▶ **Assigned task**: Restate word for word the lines of the entries below, starting with the line that holds "exact div_le_div_of_nonneg_right (mul_le_mul" and ending with the line that holds "[cite: Balaban1988RG2Cluster, p.13, (2.16)", and no others.

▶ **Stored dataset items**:
^^^^^^^^^^^^^^^^
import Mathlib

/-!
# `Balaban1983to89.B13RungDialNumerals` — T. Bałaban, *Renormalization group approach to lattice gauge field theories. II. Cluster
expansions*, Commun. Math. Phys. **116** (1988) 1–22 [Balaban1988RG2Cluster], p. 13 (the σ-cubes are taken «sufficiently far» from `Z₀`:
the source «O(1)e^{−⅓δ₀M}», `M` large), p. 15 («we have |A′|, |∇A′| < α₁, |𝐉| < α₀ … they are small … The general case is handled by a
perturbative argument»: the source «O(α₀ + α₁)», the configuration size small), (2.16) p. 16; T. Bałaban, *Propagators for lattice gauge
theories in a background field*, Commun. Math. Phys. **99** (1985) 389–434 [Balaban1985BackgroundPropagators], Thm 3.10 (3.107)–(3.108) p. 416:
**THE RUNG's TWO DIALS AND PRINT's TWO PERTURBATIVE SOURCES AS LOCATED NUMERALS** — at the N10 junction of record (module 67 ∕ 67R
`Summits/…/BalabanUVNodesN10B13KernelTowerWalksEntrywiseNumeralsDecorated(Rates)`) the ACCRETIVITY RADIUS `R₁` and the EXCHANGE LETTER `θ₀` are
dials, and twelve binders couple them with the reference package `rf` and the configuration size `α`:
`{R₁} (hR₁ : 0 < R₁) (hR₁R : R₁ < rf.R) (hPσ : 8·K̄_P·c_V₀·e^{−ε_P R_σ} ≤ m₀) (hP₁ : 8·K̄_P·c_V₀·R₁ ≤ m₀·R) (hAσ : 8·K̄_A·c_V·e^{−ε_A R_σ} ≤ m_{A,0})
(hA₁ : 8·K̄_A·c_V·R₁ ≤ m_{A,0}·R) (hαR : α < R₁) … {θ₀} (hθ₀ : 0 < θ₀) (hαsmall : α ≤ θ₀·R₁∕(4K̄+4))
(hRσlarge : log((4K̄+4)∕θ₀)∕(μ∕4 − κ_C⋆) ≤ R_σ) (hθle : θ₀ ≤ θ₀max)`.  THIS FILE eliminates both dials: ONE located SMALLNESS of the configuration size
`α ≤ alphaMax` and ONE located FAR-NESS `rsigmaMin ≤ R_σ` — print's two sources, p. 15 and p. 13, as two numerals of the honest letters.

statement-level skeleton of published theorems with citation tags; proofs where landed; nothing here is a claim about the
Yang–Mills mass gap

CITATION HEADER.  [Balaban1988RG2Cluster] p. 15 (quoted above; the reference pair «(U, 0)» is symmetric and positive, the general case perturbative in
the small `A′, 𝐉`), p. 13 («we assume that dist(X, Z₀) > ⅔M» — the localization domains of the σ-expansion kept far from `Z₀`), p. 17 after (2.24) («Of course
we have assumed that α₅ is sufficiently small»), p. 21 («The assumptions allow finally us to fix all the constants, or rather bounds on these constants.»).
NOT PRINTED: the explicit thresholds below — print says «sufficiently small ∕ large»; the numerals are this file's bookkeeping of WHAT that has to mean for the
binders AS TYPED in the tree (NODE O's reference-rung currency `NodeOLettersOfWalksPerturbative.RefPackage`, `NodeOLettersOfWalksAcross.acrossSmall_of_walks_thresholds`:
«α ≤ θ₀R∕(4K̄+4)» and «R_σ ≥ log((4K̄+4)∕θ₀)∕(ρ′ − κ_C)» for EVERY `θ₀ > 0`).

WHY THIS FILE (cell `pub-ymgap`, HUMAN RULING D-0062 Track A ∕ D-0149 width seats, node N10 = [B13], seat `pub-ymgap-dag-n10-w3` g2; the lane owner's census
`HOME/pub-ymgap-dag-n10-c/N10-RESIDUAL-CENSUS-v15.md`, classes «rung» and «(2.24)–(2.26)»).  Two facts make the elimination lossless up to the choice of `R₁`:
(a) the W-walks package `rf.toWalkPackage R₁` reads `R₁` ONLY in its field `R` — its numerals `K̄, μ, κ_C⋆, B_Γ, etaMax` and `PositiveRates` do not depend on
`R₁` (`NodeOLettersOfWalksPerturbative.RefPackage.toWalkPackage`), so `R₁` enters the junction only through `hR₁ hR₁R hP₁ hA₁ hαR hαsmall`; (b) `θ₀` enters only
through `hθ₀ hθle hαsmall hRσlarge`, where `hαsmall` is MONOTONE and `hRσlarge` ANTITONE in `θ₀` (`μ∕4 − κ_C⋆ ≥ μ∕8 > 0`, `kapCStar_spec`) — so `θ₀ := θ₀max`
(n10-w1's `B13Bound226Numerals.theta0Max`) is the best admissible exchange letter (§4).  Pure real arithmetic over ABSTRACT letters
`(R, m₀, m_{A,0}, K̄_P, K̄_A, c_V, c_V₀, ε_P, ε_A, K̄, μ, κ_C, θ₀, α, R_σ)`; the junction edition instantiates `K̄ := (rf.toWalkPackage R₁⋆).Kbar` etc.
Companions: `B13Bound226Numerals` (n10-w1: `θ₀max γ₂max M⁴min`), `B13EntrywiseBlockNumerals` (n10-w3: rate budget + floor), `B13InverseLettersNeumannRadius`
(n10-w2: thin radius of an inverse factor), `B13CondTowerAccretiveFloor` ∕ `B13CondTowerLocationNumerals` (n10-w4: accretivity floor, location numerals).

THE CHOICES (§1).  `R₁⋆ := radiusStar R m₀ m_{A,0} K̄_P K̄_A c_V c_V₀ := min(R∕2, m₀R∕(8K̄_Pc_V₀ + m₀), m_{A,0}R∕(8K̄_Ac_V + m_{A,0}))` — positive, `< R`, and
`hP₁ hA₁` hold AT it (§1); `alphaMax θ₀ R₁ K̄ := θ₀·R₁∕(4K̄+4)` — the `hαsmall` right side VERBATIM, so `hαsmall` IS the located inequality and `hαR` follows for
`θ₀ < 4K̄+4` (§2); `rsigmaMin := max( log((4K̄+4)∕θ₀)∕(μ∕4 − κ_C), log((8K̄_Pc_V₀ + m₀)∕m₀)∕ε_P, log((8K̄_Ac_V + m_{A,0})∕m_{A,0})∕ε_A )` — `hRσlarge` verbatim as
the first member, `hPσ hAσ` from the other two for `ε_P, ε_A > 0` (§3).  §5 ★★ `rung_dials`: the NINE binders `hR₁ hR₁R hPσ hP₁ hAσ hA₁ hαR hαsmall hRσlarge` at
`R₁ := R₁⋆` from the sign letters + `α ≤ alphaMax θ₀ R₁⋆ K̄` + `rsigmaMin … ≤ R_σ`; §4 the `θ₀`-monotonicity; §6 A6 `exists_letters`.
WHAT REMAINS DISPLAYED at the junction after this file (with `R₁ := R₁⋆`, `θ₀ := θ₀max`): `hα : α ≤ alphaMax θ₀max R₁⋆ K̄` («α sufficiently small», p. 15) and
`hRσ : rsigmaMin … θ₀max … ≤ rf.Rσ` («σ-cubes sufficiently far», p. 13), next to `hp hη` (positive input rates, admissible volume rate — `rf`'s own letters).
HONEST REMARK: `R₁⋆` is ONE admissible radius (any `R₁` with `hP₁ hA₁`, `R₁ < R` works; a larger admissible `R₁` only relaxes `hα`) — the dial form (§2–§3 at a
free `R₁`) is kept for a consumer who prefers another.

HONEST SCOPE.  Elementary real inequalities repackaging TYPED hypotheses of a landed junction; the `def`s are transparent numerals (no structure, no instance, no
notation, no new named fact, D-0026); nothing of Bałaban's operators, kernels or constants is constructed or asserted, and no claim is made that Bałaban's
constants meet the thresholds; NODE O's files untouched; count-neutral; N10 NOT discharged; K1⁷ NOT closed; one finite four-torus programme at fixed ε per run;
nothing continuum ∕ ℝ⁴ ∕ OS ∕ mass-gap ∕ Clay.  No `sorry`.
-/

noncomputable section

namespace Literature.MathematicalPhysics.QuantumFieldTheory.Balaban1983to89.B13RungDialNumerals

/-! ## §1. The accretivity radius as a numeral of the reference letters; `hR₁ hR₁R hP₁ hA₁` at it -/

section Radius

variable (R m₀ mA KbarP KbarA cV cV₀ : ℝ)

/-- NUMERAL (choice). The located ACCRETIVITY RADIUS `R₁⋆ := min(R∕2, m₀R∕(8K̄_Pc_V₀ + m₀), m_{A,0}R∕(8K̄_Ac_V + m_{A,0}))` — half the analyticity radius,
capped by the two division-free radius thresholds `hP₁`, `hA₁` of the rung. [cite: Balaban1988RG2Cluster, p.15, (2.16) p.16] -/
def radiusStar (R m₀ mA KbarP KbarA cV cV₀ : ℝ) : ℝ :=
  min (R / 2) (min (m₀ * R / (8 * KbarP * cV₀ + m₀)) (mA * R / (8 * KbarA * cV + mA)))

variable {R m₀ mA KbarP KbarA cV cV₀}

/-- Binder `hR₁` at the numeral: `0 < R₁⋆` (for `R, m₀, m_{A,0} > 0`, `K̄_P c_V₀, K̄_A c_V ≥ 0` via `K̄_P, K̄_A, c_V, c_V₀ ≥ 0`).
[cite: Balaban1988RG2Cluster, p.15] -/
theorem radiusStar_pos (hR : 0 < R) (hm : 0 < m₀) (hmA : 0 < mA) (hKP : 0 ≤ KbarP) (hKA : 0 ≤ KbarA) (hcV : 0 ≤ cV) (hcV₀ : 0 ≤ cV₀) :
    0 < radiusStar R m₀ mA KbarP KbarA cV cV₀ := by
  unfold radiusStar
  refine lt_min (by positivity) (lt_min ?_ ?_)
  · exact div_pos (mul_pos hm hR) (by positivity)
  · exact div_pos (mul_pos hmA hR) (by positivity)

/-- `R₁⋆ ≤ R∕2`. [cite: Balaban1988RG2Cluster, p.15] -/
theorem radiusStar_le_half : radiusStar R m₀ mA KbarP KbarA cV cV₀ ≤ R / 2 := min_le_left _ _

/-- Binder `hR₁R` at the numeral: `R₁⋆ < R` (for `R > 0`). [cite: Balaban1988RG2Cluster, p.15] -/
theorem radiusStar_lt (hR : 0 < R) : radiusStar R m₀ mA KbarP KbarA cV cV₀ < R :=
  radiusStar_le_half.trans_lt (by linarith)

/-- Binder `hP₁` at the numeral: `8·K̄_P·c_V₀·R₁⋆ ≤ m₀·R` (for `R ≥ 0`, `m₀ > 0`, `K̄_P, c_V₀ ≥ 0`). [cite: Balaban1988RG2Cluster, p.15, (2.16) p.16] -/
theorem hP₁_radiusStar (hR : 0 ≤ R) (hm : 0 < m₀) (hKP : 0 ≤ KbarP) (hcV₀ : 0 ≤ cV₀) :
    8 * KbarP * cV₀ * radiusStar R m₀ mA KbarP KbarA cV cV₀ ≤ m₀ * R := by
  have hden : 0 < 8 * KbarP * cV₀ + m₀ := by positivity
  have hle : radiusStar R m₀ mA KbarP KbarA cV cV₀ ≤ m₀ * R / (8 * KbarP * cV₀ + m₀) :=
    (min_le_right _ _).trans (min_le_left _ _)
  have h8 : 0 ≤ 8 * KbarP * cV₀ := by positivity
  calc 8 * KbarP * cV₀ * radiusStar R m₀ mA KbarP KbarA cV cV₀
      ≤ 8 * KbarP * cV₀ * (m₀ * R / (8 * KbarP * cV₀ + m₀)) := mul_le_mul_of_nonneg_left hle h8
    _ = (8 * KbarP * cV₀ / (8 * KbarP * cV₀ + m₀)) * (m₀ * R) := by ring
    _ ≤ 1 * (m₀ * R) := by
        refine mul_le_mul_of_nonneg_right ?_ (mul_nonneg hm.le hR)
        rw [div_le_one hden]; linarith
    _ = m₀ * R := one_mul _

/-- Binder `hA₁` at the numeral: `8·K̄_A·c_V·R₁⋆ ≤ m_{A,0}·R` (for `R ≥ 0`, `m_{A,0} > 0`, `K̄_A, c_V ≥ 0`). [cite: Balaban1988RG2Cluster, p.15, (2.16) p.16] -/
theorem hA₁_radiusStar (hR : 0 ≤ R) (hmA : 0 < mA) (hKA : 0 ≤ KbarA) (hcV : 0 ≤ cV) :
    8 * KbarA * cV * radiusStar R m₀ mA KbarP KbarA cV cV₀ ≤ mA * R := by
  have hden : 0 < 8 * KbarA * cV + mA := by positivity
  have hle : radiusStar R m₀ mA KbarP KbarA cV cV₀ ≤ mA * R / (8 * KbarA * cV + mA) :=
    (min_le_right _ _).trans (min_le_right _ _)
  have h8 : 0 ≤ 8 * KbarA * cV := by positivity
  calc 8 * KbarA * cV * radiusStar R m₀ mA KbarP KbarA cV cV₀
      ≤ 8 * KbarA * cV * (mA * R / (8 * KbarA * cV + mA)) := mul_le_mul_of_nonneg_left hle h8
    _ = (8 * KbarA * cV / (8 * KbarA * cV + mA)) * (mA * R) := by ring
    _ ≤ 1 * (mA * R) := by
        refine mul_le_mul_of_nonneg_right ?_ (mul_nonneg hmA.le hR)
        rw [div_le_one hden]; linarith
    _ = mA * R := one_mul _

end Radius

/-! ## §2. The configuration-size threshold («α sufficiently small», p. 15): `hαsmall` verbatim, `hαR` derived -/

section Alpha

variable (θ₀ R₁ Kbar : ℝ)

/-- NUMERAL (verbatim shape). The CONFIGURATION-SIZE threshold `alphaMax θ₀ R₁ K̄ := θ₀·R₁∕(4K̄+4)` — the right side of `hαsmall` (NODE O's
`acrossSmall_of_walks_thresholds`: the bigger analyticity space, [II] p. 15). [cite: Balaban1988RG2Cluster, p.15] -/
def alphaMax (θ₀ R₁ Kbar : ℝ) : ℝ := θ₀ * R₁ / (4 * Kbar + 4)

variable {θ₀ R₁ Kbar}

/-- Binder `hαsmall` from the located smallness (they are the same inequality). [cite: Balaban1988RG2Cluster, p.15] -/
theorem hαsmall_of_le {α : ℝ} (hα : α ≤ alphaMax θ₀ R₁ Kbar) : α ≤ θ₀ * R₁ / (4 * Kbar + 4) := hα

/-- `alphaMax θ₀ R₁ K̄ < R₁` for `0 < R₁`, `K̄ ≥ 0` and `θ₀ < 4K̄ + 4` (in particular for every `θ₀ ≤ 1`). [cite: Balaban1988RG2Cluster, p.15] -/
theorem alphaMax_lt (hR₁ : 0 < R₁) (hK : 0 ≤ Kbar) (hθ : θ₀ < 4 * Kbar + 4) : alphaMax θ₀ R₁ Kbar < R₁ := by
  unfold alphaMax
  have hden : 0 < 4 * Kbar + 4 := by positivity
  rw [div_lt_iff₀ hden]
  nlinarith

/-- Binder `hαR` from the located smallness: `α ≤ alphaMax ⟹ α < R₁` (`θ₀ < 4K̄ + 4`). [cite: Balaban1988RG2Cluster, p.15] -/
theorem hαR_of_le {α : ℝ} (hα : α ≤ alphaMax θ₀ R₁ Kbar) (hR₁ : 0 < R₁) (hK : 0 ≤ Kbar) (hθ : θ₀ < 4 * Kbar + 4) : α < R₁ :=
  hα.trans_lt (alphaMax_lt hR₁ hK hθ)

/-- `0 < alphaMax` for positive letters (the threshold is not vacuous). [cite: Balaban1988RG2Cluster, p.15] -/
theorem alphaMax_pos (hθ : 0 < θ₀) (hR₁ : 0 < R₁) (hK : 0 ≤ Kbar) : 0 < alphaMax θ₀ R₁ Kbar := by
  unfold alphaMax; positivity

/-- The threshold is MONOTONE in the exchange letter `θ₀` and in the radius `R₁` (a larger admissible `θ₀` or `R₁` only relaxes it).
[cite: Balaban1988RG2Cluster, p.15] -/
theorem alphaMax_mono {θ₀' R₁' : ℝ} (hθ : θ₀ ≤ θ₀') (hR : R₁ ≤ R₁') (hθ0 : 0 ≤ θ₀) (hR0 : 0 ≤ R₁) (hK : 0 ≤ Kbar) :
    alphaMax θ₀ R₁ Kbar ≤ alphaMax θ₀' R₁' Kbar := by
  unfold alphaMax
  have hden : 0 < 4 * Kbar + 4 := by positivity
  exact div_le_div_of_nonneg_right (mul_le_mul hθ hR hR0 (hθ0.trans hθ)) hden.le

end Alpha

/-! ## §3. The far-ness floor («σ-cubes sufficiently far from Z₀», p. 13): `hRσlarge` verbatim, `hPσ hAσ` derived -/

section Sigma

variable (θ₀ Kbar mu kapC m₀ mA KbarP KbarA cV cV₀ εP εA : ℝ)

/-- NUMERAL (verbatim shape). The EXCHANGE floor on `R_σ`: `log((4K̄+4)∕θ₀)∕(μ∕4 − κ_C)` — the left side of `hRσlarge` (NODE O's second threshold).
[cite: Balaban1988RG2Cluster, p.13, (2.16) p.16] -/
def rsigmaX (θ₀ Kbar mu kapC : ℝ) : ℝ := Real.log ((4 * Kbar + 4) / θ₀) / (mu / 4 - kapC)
^^^^^^^^^^^^^^^^
▶ **Response area**:
  exact div_le_div_of_nonneg_right (mul_le_mul hθ hR hR0 (hθ0.trans hθ)) hden.le

end Alpha

/-! ## §3. The far-ness floor («σ-cubes sufficiently far from Z₀», p. 13): `hRσlarge` verbatim, `hPσ hAσ` derived -/

section Sigma

variable (θ₀ Kbar mu kapC m₀ mA KbarP KbarA cV cV₀ εP εA : ℝ)

/-- NUMERAL (verbatim shape). The EXCHANGE floor on `R_σ`: `log((4K̄+4)∕θ₀)∕(μ∕4 − κ_C)` — the left side of `hRσlarge` (NODE O's second threshold).
[cite: Balaban1988RG2Cluster, p.13, (2.16) p.16] -/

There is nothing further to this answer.